Stored items:
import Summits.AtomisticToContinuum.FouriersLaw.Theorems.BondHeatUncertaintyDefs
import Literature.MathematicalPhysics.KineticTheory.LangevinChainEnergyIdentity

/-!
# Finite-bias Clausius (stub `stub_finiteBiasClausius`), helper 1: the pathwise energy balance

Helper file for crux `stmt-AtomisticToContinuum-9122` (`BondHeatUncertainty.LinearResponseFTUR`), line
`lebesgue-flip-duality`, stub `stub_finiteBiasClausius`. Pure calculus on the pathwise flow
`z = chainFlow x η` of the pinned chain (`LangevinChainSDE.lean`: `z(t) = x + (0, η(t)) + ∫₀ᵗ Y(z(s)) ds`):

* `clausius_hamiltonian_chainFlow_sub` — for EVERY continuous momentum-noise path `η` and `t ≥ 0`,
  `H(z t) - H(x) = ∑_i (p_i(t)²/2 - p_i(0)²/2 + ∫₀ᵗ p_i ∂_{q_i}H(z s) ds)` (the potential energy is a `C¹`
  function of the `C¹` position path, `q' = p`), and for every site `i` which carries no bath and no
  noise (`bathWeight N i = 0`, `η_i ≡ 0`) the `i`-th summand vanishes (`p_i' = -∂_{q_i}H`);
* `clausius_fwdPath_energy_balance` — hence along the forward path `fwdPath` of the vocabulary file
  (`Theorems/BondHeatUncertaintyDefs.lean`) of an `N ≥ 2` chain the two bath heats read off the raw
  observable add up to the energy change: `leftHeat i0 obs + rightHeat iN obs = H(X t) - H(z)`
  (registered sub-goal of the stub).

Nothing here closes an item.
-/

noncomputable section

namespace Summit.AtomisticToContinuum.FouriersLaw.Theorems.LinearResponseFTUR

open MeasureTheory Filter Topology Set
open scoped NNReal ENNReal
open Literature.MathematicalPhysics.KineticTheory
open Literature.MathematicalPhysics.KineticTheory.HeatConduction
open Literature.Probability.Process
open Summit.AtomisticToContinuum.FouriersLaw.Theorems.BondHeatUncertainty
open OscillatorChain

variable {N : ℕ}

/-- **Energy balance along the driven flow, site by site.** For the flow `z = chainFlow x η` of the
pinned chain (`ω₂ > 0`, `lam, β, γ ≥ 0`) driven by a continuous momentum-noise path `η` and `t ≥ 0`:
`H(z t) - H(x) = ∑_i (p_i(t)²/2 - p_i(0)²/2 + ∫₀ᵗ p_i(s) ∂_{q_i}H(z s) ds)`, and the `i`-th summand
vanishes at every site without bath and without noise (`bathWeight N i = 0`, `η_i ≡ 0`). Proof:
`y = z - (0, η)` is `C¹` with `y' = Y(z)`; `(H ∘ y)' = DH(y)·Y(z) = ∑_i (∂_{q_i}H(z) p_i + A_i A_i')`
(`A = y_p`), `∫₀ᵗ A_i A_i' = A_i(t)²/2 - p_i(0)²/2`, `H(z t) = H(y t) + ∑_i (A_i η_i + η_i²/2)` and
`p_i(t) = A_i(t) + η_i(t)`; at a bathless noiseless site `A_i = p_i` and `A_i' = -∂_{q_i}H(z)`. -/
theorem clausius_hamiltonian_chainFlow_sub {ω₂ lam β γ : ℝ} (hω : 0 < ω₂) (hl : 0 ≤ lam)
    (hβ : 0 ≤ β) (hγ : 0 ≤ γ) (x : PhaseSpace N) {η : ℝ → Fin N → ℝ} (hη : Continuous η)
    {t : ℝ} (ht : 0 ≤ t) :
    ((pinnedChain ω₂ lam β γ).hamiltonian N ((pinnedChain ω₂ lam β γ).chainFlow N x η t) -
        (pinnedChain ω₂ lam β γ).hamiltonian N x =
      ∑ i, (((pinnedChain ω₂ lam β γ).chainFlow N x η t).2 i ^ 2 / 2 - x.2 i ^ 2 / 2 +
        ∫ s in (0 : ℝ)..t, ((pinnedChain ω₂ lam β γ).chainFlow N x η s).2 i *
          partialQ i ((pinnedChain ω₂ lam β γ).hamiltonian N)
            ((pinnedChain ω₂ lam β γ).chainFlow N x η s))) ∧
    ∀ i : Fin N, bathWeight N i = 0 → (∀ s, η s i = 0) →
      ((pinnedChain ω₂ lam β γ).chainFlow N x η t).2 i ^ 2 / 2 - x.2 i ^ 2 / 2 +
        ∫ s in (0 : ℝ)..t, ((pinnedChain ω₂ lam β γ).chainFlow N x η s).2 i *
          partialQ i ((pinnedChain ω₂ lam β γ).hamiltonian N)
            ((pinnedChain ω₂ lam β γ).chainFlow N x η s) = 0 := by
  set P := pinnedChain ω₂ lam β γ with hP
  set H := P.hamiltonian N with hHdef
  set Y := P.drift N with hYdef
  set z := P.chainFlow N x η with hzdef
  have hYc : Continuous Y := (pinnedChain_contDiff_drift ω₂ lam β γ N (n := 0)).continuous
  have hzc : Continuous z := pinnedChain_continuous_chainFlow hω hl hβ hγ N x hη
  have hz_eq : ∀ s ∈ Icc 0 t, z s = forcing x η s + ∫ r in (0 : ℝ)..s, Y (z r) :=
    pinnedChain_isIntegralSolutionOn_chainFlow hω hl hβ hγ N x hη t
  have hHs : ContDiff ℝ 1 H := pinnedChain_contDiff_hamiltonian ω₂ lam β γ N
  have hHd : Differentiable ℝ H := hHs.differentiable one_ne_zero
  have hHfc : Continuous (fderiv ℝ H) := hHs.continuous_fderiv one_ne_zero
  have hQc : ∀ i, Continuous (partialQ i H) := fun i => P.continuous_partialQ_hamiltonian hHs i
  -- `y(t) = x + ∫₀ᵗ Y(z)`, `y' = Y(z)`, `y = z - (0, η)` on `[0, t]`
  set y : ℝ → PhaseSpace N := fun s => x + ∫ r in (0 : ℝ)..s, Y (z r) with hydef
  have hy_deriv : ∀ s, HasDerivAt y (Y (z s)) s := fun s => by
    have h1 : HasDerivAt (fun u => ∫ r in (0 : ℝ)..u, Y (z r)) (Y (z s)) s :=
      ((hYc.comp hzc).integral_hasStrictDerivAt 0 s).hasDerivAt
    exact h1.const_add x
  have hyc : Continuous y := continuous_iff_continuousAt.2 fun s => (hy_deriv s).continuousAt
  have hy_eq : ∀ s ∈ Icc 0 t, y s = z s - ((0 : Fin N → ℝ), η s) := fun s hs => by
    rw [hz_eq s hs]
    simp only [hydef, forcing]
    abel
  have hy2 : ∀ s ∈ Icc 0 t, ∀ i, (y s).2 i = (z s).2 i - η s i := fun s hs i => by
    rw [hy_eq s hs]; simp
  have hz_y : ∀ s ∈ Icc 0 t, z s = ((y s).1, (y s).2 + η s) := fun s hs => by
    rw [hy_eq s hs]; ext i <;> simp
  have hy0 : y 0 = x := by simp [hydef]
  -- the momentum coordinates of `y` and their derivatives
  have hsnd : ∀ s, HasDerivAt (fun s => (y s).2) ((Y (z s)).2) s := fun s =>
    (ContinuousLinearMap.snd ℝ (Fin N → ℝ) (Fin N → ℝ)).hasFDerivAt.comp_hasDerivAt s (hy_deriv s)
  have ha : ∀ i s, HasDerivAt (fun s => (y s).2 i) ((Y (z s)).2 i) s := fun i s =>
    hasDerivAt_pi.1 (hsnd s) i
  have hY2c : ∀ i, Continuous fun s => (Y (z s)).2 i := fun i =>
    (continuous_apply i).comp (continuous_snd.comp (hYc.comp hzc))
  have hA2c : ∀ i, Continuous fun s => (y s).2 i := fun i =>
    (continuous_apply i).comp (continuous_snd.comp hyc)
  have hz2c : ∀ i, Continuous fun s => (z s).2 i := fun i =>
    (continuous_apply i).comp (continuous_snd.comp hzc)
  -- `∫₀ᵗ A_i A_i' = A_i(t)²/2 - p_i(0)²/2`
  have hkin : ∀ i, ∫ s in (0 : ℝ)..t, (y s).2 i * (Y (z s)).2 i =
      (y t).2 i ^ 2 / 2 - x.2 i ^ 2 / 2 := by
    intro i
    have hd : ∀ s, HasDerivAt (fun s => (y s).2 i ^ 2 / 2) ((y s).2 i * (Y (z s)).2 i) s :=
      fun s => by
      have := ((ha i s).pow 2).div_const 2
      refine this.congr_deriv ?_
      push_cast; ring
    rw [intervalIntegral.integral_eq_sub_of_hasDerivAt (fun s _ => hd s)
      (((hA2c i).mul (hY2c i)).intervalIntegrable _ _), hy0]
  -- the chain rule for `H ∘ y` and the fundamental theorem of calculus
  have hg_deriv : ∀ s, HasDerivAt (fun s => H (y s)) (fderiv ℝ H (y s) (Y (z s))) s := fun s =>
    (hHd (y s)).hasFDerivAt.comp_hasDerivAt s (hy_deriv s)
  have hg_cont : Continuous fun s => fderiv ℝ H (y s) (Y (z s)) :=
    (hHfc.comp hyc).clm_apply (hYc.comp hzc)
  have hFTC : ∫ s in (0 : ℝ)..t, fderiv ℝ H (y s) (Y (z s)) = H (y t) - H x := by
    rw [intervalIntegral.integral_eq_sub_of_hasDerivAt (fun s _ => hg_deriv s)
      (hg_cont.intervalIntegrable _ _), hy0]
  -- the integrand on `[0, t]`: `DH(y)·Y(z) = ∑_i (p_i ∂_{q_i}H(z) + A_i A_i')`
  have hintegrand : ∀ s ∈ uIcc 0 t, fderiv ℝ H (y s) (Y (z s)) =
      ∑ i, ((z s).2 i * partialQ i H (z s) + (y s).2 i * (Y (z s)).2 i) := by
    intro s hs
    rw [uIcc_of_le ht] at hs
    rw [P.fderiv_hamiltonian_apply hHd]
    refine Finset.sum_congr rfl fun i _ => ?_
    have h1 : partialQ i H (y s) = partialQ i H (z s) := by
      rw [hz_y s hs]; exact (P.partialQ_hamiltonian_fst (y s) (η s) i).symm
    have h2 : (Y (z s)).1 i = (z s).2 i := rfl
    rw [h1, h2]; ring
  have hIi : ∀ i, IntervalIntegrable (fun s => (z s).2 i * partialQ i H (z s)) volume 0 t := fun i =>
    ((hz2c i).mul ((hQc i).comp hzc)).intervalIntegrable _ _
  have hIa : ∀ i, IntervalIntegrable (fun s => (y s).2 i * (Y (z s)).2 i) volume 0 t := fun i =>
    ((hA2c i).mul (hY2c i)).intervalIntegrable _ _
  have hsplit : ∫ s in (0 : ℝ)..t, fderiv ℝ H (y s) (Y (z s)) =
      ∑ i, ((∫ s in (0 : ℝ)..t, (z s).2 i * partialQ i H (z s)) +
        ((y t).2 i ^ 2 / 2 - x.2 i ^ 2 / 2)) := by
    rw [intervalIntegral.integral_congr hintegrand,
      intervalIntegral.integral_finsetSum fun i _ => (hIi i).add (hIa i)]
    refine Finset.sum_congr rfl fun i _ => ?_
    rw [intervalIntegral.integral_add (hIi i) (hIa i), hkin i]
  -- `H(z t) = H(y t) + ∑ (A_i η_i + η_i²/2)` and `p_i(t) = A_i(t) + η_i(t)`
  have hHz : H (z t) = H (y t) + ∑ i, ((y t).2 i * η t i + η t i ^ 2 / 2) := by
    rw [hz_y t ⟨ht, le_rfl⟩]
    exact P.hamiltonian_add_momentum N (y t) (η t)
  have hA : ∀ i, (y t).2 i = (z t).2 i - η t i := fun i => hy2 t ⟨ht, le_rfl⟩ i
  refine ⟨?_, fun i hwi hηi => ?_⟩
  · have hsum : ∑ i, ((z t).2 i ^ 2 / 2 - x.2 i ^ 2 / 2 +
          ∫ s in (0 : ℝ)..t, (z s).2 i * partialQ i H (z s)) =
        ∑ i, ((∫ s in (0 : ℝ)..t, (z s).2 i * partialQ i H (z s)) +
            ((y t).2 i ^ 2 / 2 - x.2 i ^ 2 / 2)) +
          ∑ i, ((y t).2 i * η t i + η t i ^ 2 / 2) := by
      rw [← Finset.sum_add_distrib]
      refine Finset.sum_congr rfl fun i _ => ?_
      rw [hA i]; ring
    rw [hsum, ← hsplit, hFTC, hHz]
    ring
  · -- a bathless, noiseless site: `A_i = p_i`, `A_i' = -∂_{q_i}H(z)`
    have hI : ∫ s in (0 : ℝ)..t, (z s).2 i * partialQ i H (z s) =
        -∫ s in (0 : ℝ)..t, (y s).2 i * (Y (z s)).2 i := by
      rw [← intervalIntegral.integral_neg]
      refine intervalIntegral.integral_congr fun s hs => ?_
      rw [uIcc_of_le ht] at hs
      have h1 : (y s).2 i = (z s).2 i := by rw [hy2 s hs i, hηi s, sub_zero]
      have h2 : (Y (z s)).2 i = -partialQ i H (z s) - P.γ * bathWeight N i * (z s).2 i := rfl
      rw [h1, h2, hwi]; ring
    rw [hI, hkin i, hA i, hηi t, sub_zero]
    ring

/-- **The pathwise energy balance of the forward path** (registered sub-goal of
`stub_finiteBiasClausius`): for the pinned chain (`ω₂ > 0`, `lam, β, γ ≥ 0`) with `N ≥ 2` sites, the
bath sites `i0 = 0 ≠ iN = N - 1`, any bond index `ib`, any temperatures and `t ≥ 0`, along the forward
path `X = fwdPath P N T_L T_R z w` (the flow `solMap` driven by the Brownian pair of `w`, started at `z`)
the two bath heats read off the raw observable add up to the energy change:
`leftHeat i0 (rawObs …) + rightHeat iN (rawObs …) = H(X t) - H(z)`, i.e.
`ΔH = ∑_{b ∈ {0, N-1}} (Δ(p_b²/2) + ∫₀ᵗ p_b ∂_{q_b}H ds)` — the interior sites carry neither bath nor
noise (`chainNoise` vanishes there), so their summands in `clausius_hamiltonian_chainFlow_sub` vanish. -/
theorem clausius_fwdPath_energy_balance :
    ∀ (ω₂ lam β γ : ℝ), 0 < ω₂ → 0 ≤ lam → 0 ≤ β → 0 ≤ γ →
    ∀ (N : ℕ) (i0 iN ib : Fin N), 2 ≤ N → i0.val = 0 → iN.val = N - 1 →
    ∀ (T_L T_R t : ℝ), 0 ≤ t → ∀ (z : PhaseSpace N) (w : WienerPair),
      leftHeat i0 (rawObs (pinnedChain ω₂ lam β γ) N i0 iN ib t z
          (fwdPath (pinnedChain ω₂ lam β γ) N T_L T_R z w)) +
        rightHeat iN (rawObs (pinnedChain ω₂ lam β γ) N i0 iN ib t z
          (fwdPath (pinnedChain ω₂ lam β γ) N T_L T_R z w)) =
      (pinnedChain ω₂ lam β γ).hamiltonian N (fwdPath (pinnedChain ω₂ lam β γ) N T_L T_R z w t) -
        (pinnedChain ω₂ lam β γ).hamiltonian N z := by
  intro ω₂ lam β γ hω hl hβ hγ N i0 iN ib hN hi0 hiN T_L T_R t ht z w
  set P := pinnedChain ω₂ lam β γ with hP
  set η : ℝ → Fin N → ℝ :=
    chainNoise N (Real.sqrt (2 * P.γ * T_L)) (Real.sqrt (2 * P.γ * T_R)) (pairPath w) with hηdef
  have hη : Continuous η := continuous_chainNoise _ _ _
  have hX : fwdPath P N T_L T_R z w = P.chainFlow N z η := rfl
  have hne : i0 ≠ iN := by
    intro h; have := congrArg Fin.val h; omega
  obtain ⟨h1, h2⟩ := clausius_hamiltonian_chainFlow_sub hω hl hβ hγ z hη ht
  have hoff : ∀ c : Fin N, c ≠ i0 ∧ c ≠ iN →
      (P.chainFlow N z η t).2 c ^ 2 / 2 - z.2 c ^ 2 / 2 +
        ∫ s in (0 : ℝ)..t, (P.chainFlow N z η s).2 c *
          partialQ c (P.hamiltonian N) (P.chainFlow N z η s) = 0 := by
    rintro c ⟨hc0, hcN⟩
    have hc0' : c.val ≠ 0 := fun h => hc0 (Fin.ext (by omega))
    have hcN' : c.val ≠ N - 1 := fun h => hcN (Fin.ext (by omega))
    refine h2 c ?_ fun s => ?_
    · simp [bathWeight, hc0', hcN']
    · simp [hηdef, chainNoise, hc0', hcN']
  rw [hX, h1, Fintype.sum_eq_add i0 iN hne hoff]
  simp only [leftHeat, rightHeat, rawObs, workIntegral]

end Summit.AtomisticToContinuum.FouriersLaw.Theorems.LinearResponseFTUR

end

PROBLEM DETAILS: Give back exactly the lines above starting at the line where "(pinnedChain ω₂ lam β γ).hamiltonian N z" appears and ending at the line where "chainNoise, hc0', hcN']" appears, both included, with no other lines.

SOLUTION FOR THIS PROBLEM:
        (pinnedChain ω₂ lam β γ).hamiltonian N z := by
  intro ω₂ lam β γ hω hl hβ hγ N i0 iN ib hN hi0 hiN T_L T_R t ht z w
  set P := pinnedChain ω₂ lam β γ with hP
  set η : ℝ → Fin N → ℝ :=
    chainNoise N (Real.sqrt (2 * P.γ * T_L)) (Real.sqrt (2 * P.γ * T_R)) (pairPath w) with hηdef
  have hη : Continuous η := continuous_chainNoise _ _ _
  have hX : fwdPath P N T_L T_R z w = P.chainFlow N z η := rfl
  have hne : i0 ≠ iN := by
    intro h; have := congrArg Fin.val h; omega
  obtain ⟨h1, h2⟩ := clausius_hamiltonian_chainFlow_sub hω hl hβ hγ z hη ht
  have hoff : ∀ c : Fin N, c ≠ i0 ∧ c ≠ iN →
      (P.chainFlow N z η t).2 c ^ 2 / 2 - z.2 c ^ 2 / 2 +
        ∫ s in (0 : ℝ)..t, (P.chainFlow N z η s).2 c *
          partialQ c (P.hamiltonian N) (P.chainFlow N z η s) = 0 := by
    rintro c ⟨hc0, hcN⟩
    have hc0' : c.val ≠ 0 := fun h => hc0 (Fin.ext (by omega))
    have hcN' : c.val ≠ N - 1 := fun h => hcN (Fin.ext (by omega))
    refine h2 c ?_ fun s => ?_
    · simp [bathWeight, hc0', hcN']
    · simp [hηdef, chainNoise, hc0', hcN']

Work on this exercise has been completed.